Exercise goal - Within the data that follows, set down exactly the lines from the one containing "the inverse Gram" through the one containing "have hq : ∀", both ends included.

Input -
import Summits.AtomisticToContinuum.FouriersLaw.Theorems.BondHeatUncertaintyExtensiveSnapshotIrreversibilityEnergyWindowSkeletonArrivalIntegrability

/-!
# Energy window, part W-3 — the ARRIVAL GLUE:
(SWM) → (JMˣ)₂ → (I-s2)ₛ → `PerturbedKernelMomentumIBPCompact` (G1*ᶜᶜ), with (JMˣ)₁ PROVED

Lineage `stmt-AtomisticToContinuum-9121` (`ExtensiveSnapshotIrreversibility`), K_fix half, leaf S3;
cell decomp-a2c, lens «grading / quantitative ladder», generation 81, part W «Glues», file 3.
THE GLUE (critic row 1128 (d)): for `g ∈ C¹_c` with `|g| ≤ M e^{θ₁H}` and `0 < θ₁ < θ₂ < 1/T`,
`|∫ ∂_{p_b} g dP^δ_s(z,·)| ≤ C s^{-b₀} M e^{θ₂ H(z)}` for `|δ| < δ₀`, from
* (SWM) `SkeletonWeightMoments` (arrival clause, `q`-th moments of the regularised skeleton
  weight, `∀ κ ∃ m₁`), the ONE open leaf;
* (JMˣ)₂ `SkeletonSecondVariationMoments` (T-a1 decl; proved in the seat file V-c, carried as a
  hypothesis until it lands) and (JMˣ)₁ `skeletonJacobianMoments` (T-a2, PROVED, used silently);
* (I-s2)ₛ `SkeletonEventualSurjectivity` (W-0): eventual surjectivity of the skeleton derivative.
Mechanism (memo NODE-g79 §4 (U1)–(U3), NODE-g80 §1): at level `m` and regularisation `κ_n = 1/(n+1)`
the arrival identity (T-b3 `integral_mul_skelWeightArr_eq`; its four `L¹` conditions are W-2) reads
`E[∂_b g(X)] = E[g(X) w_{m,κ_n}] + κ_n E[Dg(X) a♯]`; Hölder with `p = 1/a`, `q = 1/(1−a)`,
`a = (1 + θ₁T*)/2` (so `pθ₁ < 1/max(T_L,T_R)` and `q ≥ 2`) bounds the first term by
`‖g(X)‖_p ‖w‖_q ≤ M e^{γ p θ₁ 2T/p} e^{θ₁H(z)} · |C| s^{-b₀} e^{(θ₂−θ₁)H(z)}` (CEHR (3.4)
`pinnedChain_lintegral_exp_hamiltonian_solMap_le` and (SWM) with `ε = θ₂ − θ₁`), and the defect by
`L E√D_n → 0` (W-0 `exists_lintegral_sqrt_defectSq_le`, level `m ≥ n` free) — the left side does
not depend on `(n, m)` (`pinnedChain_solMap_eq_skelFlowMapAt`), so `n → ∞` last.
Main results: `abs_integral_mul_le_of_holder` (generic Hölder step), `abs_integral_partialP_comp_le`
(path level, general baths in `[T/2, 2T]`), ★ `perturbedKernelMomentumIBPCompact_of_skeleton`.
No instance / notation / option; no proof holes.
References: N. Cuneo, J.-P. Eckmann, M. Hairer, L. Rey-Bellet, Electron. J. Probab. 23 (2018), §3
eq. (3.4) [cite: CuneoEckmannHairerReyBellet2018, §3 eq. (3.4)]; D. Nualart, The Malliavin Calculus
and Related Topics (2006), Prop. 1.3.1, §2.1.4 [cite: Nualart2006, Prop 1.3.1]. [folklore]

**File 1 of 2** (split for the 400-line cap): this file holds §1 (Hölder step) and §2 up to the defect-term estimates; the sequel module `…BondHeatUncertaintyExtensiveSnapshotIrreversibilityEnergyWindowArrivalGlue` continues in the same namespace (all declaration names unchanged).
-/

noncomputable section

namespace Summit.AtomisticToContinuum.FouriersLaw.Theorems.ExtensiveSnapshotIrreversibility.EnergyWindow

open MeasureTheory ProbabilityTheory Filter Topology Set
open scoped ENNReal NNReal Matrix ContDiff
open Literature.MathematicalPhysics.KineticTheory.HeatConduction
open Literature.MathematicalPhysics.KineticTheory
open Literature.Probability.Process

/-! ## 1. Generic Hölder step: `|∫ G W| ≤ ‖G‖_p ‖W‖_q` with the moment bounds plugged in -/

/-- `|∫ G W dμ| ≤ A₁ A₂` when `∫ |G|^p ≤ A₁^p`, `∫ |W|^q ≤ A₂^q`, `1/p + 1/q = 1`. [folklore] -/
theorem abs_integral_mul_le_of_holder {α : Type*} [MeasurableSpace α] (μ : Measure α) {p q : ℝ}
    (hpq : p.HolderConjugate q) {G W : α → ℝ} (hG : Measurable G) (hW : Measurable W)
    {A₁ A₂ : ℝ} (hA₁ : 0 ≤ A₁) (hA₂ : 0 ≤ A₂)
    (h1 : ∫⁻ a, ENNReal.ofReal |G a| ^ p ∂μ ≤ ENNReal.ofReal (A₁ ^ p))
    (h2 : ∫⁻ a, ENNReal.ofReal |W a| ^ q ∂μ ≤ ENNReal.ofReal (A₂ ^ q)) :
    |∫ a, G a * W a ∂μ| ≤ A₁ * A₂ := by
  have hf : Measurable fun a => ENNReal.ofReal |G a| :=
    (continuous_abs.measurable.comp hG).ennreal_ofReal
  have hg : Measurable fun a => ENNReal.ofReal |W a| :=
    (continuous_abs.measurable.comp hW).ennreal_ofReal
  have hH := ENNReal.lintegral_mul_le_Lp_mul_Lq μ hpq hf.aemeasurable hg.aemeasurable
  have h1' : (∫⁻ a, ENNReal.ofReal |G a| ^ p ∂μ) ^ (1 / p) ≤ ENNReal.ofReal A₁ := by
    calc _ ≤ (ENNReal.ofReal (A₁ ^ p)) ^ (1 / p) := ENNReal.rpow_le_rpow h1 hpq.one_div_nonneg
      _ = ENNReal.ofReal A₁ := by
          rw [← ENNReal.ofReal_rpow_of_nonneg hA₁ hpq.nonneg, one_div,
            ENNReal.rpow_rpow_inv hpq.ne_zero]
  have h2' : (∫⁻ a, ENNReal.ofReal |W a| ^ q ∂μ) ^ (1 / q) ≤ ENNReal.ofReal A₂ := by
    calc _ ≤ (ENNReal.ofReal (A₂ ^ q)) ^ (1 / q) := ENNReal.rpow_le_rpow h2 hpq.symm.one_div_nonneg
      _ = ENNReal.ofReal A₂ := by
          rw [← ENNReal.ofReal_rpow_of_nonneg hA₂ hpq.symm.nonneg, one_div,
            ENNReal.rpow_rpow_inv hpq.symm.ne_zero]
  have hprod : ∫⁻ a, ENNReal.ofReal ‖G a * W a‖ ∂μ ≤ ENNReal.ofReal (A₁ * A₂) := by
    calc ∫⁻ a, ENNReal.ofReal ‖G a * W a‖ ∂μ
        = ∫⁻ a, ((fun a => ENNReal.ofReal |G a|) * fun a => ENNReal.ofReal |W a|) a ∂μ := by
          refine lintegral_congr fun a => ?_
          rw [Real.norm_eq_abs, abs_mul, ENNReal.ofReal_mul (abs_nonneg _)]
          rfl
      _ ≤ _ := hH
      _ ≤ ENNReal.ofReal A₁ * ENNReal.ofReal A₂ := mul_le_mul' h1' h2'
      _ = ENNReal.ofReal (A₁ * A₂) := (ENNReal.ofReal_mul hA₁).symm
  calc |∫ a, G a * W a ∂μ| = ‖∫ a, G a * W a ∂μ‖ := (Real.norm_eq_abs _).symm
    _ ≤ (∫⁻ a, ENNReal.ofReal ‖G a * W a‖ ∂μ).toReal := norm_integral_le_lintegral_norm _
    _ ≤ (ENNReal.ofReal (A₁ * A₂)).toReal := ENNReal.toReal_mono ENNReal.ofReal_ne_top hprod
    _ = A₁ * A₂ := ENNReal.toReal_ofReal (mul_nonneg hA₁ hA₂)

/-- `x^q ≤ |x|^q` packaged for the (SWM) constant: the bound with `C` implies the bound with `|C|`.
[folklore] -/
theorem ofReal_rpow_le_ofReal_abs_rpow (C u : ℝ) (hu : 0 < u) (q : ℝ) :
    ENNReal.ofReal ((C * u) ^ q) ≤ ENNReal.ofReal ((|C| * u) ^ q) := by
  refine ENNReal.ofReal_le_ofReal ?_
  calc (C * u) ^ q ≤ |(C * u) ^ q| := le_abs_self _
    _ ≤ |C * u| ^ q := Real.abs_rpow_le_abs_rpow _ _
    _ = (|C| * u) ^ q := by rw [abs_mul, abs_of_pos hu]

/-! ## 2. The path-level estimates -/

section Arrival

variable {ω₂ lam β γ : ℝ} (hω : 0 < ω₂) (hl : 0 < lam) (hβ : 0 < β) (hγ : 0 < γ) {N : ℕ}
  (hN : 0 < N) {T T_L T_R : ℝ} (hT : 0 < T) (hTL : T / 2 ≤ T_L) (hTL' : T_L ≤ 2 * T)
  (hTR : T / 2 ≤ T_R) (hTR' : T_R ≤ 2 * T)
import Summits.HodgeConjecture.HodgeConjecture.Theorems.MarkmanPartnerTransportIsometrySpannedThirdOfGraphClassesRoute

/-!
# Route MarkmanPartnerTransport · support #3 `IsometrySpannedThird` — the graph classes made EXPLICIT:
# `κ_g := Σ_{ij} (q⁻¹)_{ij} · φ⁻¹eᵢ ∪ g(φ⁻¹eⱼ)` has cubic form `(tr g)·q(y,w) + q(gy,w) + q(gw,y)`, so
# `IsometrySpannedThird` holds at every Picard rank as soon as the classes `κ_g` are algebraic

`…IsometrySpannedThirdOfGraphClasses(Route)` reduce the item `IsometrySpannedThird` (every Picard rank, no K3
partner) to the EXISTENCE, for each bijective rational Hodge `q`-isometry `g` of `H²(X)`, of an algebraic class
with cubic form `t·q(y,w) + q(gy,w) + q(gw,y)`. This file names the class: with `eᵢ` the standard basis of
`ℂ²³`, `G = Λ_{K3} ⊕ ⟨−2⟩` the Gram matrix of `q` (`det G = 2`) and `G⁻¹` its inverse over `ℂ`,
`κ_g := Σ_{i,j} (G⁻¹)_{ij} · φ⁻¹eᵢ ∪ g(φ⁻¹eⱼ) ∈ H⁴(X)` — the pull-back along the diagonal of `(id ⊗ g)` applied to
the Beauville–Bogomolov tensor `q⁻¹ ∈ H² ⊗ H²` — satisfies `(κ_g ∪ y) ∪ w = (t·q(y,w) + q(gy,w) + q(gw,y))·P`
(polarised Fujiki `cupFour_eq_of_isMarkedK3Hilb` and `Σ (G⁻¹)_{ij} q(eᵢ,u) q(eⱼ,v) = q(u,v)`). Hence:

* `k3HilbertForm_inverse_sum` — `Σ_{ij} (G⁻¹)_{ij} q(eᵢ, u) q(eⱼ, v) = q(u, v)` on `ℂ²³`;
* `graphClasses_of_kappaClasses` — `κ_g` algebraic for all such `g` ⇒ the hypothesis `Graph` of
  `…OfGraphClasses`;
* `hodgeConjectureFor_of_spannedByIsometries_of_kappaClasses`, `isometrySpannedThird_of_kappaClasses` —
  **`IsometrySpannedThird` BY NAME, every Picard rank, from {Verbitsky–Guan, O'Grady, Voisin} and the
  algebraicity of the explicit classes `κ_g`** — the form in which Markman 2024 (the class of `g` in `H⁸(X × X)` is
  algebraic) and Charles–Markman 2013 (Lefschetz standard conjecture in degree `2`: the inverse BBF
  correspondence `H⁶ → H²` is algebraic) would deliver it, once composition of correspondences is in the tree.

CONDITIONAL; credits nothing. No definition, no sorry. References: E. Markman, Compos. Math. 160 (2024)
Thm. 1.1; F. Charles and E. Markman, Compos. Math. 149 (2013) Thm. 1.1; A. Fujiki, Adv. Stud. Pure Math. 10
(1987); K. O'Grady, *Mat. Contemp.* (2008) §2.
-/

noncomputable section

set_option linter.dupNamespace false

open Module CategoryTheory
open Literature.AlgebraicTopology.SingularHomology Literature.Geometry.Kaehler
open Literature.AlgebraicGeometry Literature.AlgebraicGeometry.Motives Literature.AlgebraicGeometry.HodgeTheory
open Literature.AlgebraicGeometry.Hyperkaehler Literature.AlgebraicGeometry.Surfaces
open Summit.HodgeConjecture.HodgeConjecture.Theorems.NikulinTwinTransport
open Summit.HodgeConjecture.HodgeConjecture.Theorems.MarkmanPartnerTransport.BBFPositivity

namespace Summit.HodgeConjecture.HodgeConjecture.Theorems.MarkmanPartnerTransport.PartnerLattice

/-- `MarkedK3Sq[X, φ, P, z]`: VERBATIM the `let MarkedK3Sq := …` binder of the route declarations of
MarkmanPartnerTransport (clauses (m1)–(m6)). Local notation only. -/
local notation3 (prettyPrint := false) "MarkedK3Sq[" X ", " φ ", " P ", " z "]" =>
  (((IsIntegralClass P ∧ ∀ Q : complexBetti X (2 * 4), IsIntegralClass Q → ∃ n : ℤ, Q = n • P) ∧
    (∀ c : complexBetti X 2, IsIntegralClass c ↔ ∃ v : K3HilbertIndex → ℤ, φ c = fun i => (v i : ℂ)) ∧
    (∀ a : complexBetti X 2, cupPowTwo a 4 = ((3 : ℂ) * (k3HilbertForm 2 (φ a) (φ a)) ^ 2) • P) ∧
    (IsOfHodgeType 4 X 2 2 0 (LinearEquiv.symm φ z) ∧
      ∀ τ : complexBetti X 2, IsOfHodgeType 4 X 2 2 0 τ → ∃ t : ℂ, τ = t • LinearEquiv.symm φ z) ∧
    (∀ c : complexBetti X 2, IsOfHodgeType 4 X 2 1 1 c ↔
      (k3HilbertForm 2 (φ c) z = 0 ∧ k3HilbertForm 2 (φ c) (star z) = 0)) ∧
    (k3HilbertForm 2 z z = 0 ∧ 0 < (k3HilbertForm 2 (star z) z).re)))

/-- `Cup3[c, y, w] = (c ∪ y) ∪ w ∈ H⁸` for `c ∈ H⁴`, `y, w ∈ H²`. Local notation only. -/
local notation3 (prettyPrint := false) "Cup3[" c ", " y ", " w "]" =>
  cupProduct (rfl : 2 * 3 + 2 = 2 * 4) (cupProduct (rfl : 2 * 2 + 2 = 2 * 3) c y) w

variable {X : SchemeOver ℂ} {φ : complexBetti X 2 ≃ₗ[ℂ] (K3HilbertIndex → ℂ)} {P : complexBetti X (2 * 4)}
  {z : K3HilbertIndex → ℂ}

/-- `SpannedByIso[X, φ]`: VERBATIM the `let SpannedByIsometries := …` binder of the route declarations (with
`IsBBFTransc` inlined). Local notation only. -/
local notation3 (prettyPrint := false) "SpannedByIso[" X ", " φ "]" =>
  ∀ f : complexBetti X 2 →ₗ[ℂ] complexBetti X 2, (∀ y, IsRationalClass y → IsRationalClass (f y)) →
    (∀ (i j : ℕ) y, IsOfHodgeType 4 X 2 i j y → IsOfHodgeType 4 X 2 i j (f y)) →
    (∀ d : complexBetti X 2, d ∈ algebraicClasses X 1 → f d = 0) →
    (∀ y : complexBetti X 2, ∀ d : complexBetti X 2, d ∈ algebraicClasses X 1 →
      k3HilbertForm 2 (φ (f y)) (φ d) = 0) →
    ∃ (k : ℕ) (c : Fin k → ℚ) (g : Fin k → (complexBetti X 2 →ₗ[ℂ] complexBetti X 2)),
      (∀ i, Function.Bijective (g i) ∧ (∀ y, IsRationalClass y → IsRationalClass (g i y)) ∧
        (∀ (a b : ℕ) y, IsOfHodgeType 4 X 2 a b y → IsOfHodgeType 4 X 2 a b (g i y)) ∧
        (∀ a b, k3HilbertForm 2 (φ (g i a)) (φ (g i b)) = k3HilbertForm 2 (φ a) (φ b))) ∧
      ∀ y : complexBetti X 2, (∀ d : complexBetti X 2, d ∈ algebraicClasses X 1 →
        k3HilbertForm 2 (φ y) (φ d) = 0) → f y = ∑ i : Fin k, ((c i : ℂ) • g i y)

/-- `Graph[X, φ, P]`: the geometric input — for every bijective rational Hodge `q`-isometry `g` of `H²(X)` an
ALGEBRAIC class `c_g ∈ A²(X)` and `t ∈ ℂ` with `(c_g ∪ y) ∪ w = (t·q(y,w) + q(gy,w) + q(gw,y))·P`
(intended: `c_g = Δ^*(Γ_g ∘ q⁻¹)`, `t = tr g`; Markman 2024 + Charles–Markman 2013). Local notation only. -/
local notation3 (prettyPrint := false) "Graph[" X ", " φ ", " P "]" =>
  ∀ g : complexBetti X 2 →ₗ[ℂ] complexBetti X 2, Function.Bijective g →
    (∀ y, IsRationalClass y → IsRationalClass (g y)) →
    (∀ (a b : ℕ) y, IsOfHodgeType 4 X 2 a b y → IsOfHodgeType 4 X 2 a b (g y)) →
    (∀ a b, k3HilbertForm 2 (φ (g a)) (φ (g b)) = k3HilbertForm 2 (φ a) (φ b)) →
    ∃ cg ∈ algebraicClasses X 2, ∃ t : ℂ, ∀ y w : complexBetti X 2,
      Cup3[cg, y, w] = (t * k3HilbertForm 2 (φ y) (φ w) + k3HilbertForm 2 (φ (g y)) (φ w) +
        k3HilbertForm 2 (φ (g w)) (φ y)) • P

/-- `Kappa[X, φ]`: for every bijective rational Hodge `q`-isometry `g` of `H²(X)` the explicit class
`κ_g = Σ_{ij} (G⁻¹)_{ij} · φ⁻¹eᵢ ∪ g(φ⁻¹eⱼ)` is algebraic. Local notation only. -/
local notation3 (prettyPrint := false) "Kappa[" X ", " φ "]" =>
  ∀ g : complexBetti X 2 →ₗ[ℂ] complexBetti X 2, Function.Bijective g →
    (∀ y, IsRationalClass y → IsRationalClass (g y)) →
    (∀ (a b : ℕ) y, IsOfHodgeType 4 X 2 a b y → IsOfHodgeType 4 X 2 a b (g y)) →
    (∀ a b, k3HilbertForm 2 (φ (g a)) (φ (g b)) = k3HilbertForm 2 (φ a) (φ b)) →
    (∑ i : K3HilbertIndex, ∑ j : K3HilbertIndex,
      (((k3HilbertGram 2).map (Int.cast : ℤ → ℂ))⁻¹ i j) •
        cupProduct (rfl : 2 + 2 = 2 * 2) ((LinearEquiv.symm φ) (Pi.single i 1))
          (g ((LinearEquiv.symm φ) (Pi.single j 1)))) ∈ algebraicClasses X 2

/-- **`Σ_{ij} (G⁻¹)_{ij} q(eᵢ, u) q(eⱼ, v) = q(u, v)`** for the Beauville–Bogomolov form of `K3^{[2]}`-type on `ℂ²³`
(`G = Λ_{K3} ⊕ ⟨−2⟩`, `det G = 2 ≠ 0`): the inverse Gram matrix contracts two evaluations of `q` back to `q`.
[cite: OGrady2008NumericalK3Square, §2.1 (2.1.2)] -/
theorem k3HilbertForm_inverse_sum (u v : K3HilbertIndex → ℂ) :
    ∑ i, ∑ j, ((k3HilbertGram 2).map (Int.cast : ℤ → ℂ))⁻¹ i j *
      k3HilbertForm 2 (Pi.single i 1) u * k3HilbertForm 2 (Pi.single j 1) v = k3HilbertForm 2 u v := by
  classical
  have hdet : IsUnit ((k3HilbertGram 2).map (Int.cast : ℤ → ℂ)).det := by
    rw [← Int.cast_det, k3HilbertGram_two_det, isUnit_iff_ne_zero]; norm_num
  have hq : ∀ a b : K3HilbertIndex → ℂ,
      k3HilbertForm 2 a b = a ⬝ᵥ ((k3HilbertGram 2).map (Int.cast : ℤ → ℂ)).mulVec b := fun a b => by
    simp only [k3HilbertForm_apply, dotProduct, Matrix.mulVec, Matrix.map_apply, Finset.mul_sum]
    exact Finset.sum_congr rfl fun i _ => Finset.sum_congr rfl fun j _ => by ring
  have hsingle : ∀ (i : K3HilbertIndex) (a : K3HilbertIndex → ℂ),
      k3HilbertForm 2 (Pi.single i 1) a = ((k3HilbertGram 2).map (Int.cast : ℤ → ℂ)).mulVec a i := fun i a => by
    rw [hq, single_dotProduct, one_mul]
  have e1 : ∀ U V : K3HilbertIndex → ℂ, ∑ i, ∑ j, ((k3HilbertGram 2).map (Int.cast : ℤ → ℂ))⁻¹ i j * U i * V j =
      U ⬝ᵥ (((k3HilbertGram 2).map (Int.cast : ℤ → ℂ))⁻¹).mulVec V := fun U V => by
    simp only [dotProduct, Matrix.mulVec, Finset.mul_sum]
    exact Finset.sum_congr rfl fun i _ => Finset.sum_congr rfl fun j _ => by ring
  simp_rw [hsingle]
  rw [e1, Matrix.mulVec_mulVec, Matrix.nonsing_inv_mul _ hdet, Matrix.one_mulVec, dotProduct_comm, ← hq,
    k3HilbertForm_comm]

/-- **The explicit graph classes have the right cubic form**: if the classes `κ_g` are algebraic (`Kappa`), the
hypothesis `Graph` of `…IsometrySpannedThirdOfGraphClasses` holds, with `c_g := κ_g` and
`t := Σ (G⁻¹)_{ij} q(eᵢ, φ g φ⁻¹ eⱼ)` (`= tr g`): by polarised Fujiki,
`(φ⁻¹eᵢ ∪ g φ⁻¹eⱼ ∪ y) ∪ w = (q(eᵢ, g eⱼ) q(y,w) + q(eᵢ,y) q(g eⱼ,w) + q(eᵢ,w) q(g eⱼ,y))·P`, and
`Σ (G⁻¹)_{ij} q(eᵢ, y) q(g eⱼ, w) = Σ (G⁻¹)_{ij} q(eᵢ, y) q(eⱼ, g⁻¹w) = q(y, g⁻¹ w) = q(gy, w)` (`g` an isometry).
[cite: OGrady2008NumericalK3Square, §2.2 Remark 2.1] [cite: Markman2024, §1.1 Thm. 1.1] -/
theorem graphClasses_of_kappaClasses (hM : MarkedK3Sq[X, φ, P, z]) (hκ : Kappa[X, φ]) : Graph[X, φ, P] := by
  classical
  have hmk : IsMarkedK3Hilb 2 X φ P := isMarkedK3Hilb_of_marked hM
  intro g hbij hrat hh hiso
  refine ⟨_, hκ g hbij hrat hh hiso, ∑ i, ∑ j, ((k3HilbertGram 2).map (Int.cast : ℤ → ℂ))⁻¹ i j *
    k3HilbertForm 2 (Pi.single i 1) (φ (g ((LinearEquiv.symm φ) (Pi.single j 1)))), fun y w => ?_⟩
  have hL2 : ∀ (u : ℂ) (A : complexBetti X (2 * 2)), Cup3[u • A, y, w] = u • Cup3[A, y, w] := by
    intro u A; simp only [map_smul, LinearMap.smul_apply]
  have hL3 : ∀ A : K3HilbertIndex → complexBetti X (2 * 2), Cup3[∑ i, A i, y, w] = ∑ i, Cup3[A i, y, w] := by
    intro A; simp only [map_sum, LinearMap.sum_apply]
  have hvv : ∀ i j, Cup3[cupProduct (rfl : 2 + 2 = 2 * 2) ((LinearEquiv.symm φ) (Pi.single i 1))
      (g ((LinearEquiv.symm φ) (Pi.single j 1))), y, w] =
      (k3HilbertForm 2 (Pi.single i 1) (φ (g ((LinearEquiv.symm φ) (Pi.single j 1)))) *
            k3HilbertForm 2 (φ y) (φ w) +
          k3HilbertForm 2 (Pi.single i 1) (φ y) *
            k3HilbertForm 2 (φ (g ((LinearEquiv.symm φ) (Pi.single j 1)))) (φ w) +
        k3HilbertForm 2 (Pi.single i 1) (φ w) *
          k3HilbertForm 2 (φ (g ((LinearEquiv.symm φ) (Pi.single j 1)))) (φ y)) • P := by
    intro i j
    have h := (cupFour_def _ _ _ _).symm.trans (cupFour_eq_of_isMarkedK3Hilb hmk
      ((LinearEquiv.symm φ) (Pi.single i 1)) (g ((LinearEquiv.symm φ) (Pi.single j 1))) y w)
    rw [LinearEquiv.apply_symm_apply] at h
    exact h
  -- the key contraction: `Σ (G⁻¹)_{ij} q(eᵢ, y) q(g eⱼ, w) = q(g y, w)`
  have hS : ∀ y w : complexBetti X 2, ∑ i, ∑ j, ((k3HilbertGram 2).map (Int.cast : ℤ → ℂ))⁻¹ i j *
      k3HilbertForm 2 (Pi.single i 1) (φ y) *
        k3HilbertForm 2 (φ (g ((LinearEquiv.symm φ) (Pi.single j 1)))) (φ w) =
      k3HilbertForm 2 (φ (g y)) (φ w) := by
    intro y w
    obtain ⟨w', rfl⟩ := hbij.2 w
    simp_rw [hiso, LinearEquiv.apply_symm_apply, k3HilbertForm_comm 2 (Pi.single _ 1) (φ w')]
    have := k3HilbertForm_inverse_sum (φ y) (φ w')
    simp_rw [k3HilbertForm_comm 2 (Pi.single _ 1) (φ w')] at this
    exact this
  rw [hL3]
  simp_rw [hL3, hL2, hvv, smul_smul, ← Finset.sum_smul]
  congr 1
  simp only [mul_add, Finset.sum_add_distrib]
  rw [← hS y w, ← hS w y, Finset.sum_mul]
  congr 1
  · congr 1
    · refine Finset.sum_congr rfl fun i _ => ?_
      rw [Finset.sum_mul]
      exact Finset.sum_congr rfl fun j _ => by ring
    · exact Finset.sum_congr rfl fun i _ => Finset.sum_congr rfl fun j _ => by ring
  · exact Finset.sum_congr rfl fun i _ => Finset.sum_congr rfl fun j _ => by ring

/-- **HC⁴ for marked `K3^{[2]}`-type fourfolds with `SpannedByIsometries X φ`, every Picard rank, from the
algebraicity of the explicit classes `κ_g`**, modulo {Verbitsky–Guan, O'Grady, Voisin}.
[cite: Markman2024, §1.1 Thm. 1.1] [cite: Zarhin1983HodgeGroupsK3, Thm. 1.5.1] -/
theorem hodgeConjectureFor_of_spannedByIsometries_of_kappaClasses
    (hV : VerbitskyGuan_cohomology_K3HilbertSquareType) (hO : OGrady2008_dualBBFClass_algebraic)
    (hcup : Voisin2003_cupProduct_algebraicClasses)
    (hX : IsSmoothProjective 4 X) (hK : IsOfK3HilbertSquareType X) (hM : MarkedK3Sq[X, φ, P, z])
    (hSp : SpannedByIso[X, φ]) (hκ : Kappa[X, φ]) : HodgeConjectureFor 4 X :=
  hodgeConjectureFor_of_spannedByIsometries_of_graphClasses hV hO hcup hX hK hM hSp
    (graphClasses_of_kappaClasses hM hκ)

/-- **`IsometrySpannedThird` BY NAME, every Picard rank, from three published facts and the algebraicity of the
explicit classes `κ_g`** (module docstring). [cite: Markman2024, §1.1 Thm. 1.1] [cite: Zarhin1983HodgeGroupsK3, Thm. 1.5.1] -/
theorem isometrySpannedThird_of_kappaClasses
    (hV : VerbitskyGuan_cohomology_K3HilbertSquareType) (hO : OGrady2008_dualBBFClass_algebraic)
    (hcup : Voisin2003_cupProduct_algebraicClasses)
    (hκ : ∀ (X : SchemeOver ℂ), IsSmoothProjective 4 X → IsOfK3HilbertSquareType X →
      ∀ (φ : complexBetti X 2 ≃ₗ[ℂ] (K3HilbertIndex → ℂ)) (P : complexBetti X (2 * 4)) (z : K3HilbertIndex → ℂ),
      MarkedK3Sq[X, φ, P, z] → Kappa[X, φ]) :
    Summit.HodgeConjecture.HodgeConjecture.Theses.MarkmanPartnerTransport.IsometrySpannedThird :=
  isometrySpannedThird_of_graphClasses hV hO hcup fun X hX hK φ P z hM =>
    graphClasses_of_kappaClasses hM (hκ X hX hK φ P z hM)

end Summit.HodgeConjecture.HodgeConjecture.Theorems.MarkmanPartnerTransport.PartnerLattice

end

Expected output -
(`G = Λ_{K3} ⊕ ⟨−2⟩`, `det G = 2 ≠ 0`): the inverse Gram matrix contracts two evaluations of `q` back to `q`.
[cite: OGrady2008NumericalK3Square, §2.1 (2.1.2)] -/
theorem k3HilbertForm_inverse_sum (u v : K3HilbertIndex → ℂ) :
    ∑ i, ∑ j, ((k3HilbertGram 2).map (Int.cast : ℤ → ℂ))⁻¹ i j *
      k3HilbertForm 2 (Pi.single i 1) u * k3HilbertForm 2 (Pi.single j 1) v = k3HilbertForm 2 u v := by
  classical
  have hdet : IsUnit ((k3HilbertGram 2).map (Int.cast : ℤ → ℂ)).det := by
    rw [← Int.cast_det, k3HilbertGram_two_det, isUnit_iff_ne_zero]; norm_num
  have hq : ∀ a b : K3HilbertIndex → ℂ,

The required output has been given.